- WHAT THE TASK REQUIRES
Read the records and gather each line that includes "prover".

- GIVEN DATA

import Summits.QuantumFields.BalabanUV.Beta.EriceFlowEnclosureB12AsPrintedHistoryUniformDepth

/-!
# Beta / EriceFlowEnclosureB12AsPrintedHistoryContagionMemoryFold — MEMORY FOLDS EARLIER THAN MARKOV: without a reference run, coupling-chart
# history moduli with fading memory θ = ½ and `Cγ³ = 3∕2 < 2` — BELOW row U's Markov fold threshold — already admit two bare couplings with
# same-depth runs meeting after TWO steps (and then, along an anti-free tail, at K^{−1∕2} → 0): the age-0 and age-1 feedbacks of the discrepancy
# interfere destructively.  A fifth witness for the AF contagion's «the reference run is load-bearing» (`…HistoryContagionSharp`), and a data point
# for the open threshold of REFERENCE-FREE uniqueness between prover 2's sufficient `4Cγ³ ≤ (1 − θ)²` (gen 44 `…PointwiseFadingOrder`) and the
# Markov value 2 (β-flow team, prover 1 = recursion ∕ upper ∕ bare-coupling ∕ UNIQUENESS side, unit `b2b-balaban-beta-bflow-p1`, gen 35; ROW AP-I·Uc)

HONEST FRAMING (page 1 of everything the β sub-cell writes): discharging `BetaPertH` makes Bałaban's UV stability UNCONDITIONAL — a
real constructive-QFT result; it is NOT the continuum limit and NOT the Clay problem.  HONEST DEPENDENCY (cell reorg 2026-08-19,
verbatim): «continuum YM on T⁴ ⇐ BetaPertH ∧ nine spine estimates (0/9 proved); BetaPertH ⇐ (D1) ∧ (D4) ∧ CAP+tail; G-an2-4 gates
asym, D1 and NE2/3/4.»  THIS MODULE DISCHARGES NOTHING: ONE WITNESS FAMILY OF OURS for a history-dependent β of the printed recursion (0.20)
of [I] = T. Bałaban, Commun. Math. Phys. **109** (1987) [Balaban1987RG1] (p. 298: β_j *"depends also on all preceding coupling constants"*) under
node U2's HYPOTHESIS SHAPES `T4CouplingMatching.HistLipschitz ∕ FadingMemory` (NOT printed), wrapped in a `Setting` whose other fields are junk
(only `S.β` is read, as in gen 34's #62d).  Nothing of Bałaban's β is asserted.

THE POINT.  For a MARKOV family (β_{l+1} a function of the last coupling only) the one-step map x ↦ x − φ(x^{−1∕2}) is injective as long as
|φ′|·s³ < 2 — row U's x-modulus (#22 `…TunedFlow`), the coupling-chart form of which is `Cγ³ < 2`; part 4's fold (`…HistoryContagionSharp.noReference_twoRuns`)
sits at Cγ³ = 6.  WITH MEMORY the two-step map can degenerate although every one-step map is injective: in the chart x = 1∕g², take
β₁ = ½(x₀ − 1) and β₂ = ½[(x₁ − 1) + ½(x₀ − 1)] (dependence on the older coupling at HALF the weight: fading rate θ = ½); then
x₁ = ½(x₀ + 1) and x₂ = x₁ − ½(x₁ − 1) − ¼(x₀ − 1) = 1 for EVERY x₀ — the feedback through x₁ and the direct memory of x₀ cancel.  Cut off at
x ≤ 100∕81 (couplings ≥ 9∕10) to make the family Lipschitz in the COUPLING chart on the whole box ]0, 1]: ψ(s) = min(1∕s², 100∕81) has
|ψ(s) − ψ(t)| ≤ 3|s − t| there (§1 `psi_lipschitz`; the sharp constant is 2·(10∕9)³ ≈ 2.74), so β₁(p) = ½(ψ(p₀) − 1), β₂(p) = ½(ψ(p₁) − 1) + ¼(ψ(p₀) − 1)
carry `HistLipschitz Λ 1` with Λ 0 0 = Λ 1 1 = 3∕2, Λ 1 0 = 3∕4, i.e. `FadingMemory (3∕2) (1∕2) Λ` — **Cγ³ = 3∕2 < 2** — and the runs x = (1, 1, 1) and
x′ = (100∕81, 181∕162, 1), i.e. g = (1, 1, 1), g′ = (9∕10, (162∕181)^{1∕2}, 1): same depth, box ]0, 1], SAME coupling after two steps, DIFFERENT bare couplings;
continued by the anti-free tail β_{l+1} ≡ −1 (l ≥ 2) both reach K^{−1∕2}-type endpoints (K − 1)^{−1∕2} → 0 (§2 `memoryFold_twoRuns`).  Hence (§2
**`no_threshold_without_reference_belowMarkov`**): part 4's «no endpoint threshold from the moduli alone» survives the extra hypothesis `Cγ³ ≤ 3∕2`
(and θ = ½): the threshold of reference-free uniqueness at fading rate ½ lies in [1∕16, 3∕2[ (prover 2's `(1 − θ)²∕4` ≤ · < this witness), strictly
below the Markov value.  With a reference run (parts 2∕3) no such threshold is needed at all.

WHAT THIS FILE PROVES (0 sorry, 0 def): §1 `psi_lipschitz`; §2 **`memoryFold_twoRuns`**, **`no_threshold_without_reference_belowMarkov`**.
NOT CLAIMED: any modulus, sign or bound for Bałaban's β; the sharp threshold; Theorem 2; `BetaPertH`; continuum; Clay.
-/

namespace Summit.QuantumFields.BalabanUV.Beta.EriceFlowEnclosureB12AsPrintedHistoryContagionMemoryFold

open Finset
open Literature.MathematicalPhysics.QuantumFieldTheory.Balaban1983to89
open Literature.MathematicalPhysics.QuantumFieldTheory.Balaban1983to89.B12BetaAsPrinted
open Literature.MathematicalPhysics.QuantumFieldTheory.Balaban1983to89.FlowStep (HBeta prefixOf Box mem_box RGEqH)
open Literature.MathematicalPhysics.QuantumFieldTheory.Balaban1983to89.T4CouplingMatching (HistLipschitz FadingMemory)

noncomputable section

/-! ## §1 The cut-off chart change is Lipschitz in the coupling -/

/-- One-sided core: for `9∕10 ≤ s ≤ t ≤ 1`, `1∕s² − 1∕t² ≤ 3(t − s)`. [folklore] -/
theorem inv_sq_sub_le {s t : ℝ} (hs : 9 / 10 ≤ s) (hst : s ≤ t) (ht1 : t ≤ 1) :
    1 / s ^ 2 - 1 / t ^ 2 ≤ 3 * (t - s) := by
  have hs0 : 0 < s := by linarith
  have ht0 : 0 < t := by linarith
  have e : 1 / s ^ 2 - 1 / t ^ 2 = (t - s) * ((t + s) / (s ^ 2 * t ^ 2)) := by
    field_simp
    ring
  rw [e]
  have hq : (t + s) / (s ^ 2 * t ^ 2) ≤ 3 := by
    rw [div_le_iff₀ (by positivity)]
    have h1 : (9 / 10 : ℝ) * ((9 / 10) * (9 / 10)) ≤ s * (t * t) :=
      mul_le_mul hs (mul_le_mul (hs.trans hst) (hs.trans hst) (by norm_num) ht0.le) (by norm_num) hs0.le
    have h2 : (9 / 10 : ℝ) * ((9 / 10) * (9 / 10)) ≤ t * (s * s) :=
      mul_le_mul (hs.trans hst) (mul_le_mul hs hs (by norm_num) hs0.le) (by norm_num) ht0.le
    nlinarith
  nlinarith [mul_le_mul_of_nonneg_left hq (sub_nonneg.mpr hst)]

/-- Mixed core: for `9∕10 ≤ t`, `100∕81 − 1∕t² ≤ 3(t − 9∕10)` (the cut-off value against the chart; tangent at t = 9∕10). [folklore] -/
theorem cutoff_sub_le {t : ℝ} (ht : 9 / 10 ≤ t) : 100 / 81 - 1 / t ^ 2 ≤ 3 * (t - 9 / 10) := by
  have ht0 : 0 < t := by linarith
  have hq : 0 ≤ 3 * t ^ 2 - 100 / 81 * t - 10 / 9 := by nlinarith
  have key : 0 ≤ (t - 9 / 10) * (3 * t ^ 2 - 100 / 81 * t - 10 / 9) := mul_nonneg (by linarith) hq
  have ht2 : 0 < t ^ 2 := by positivity
  have h2 : (100 / 81 - 3 * (t - 9 / 10)) * t ^ 2 ≤ 1 := by nlinarith [key]
  have h3 : 100 / 81 - 3 * (t - 9 / 10) ≤ 1 / t ^ 2 := by rw [le_div_iff₀ ht2]; exact h2
  linarith

/-- Above the cut-off coupling the chart is below the cut-off value: `9∕10 ≤ u ⟹ 1∕u² ≤ 100∕81`. [folklore] -/
theorem inv_sq_le_cut {u : ℝ} (hu : 9 / 10 ≤ u) : 1 / u ^ 2 ≤ 100 / 81 := by
  rw [div_le_div_iff₀ (by positivity) (by norm_num)]
  nlinarith [mul_le_mul hu hu (by norm_num) (by linarith)]

/-- Below the cut-off coupling the chart is above the cut-off value: `0 < u ≤ 9∕10 ⟹ 100∕81 ≤ 1∕u²`. [folklore] -/
theorem cut_le_inv_sq {u : ℝ} (hu0 : 0 < u) (hu : u ≤ 9 / 10) : 100 / 81 ≤ 1 / u ^ 2 := by
  rw [div_le_div_iff₀ (by norm_num) (by positivity)]
  nlinarith [mul_le_mul hu hu hu0.le (by norm_num)]

/-- **The cut-off chart change `ψ(s) = min(1∕s², 100∕81)` is 3-Lipschitz on ]0, 1].**  (Sharp constant 2·(10∕9)³ ≈ 2.74; four cases on the position of
s, t against the cut-off coupling 9∕10: `cut_le_inv_sq` ∕ `inv_sq_le_cut` decide the `min`, `inv_sq_sub_le` ∕ `cutoff_sub_le` bound it.) [folklore] -/
theorem psi_lipschitz {s t : ℝ} (hs0 : 0 < s) (hs1 : s ≤ 1) (ht0 : 0 < t) (ht1 : t ≤ 1) :
    |min (1 / s ^ 2) (100 / 81) - min (1 / t ^ 2) (100 / 81)| ≤ 3 * |s - t| := by
  rcases le_or_gt s (9 / 10) with hs9 | hs9 <;> rcases le_or_gt t (9 / 10) with ht9 | ht9
  · rw [min_eq_right (cut_le_inv_sq hs0 hs9), min_eq_right (cut_le_inv_sq ht0 ht9), sub_self, abs_zero]
    positivity
  · rw [min_eq_right (cut_le_inv_sq hs0 hs9), min_eq_left (inv_sq_le_cut ht9.le),
      abs_of_nonneg (by linarith [inv_sq_le_cut ht9.le]), abs_of_nonpos (by linarith), neg_sub]
    linarith [cutoff_sub_le ht9.le]
  · rw [min_eq_left (inv_sq_le_cut hs9.le), min_eq_right (cut_le_inv_sq ht0 ht9),
      abs_of_nonpos (by linarith [inv_sq_le_cut hs9.le]), abs_of_nonneg (by linarith), neg_sub]
    linarith [cutoff_sub_le hs9.le]
  · rw [min_eq_left (inv_sq_le_cut hs9.le), min_eq_left (inv_sq_le_cut ht9.le)]
    rcases le_or_gt s t with hst | hts
    · have hmono : 1 / t ^ 2 ≤ 1 / s ^ 2 := one_div_le_one_div_of_le (by positivity) (pow_le_pow_left₀ hs0.le hst 2)
      rw [abs_of_nonneg (by linarith), abs_of_nonpos (by linarith), neg_sub]
      exact inv_sq_sub_le hs9.le hst ht1
    · have hmono : 1 / s ^ 2 ≤ 1 / t ^ 2 := one_div_le_one_div_of_le (by positivity) (pow_le_pow_left₀ ht0.le hts.le 2)
      rw [abs_of_nonpos (by linarith), abs_of_nonneg (by linarith), neg_sub]
      exact inv_sq_sub_le ht9.le hts.le hs1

- RESULT OF THIS EXERCISE
# for the open threshold of REFERENCE-FREE uniqueness between prover 2's sufficient `4Cγ³ ≤ (1 − θ)²` (gen 44 `…PointwiseFadingOrder`) and the
# Markov value 2 (β-flow team, prover 1 = recursion ∕ upper ∕ bare-coupling ∕ UNIQUENESS side, unit `b2b-balaban-beta-bflow-p1`, gen 35; ROW AP-I·Uc)
(and θ = ½): the threshold of reference-free uniqueness at fading rate ½ lies in [1∕16, 3∕2[ (prover 2's `(1 − θ)²∕4` ≤ · < this witness), strictly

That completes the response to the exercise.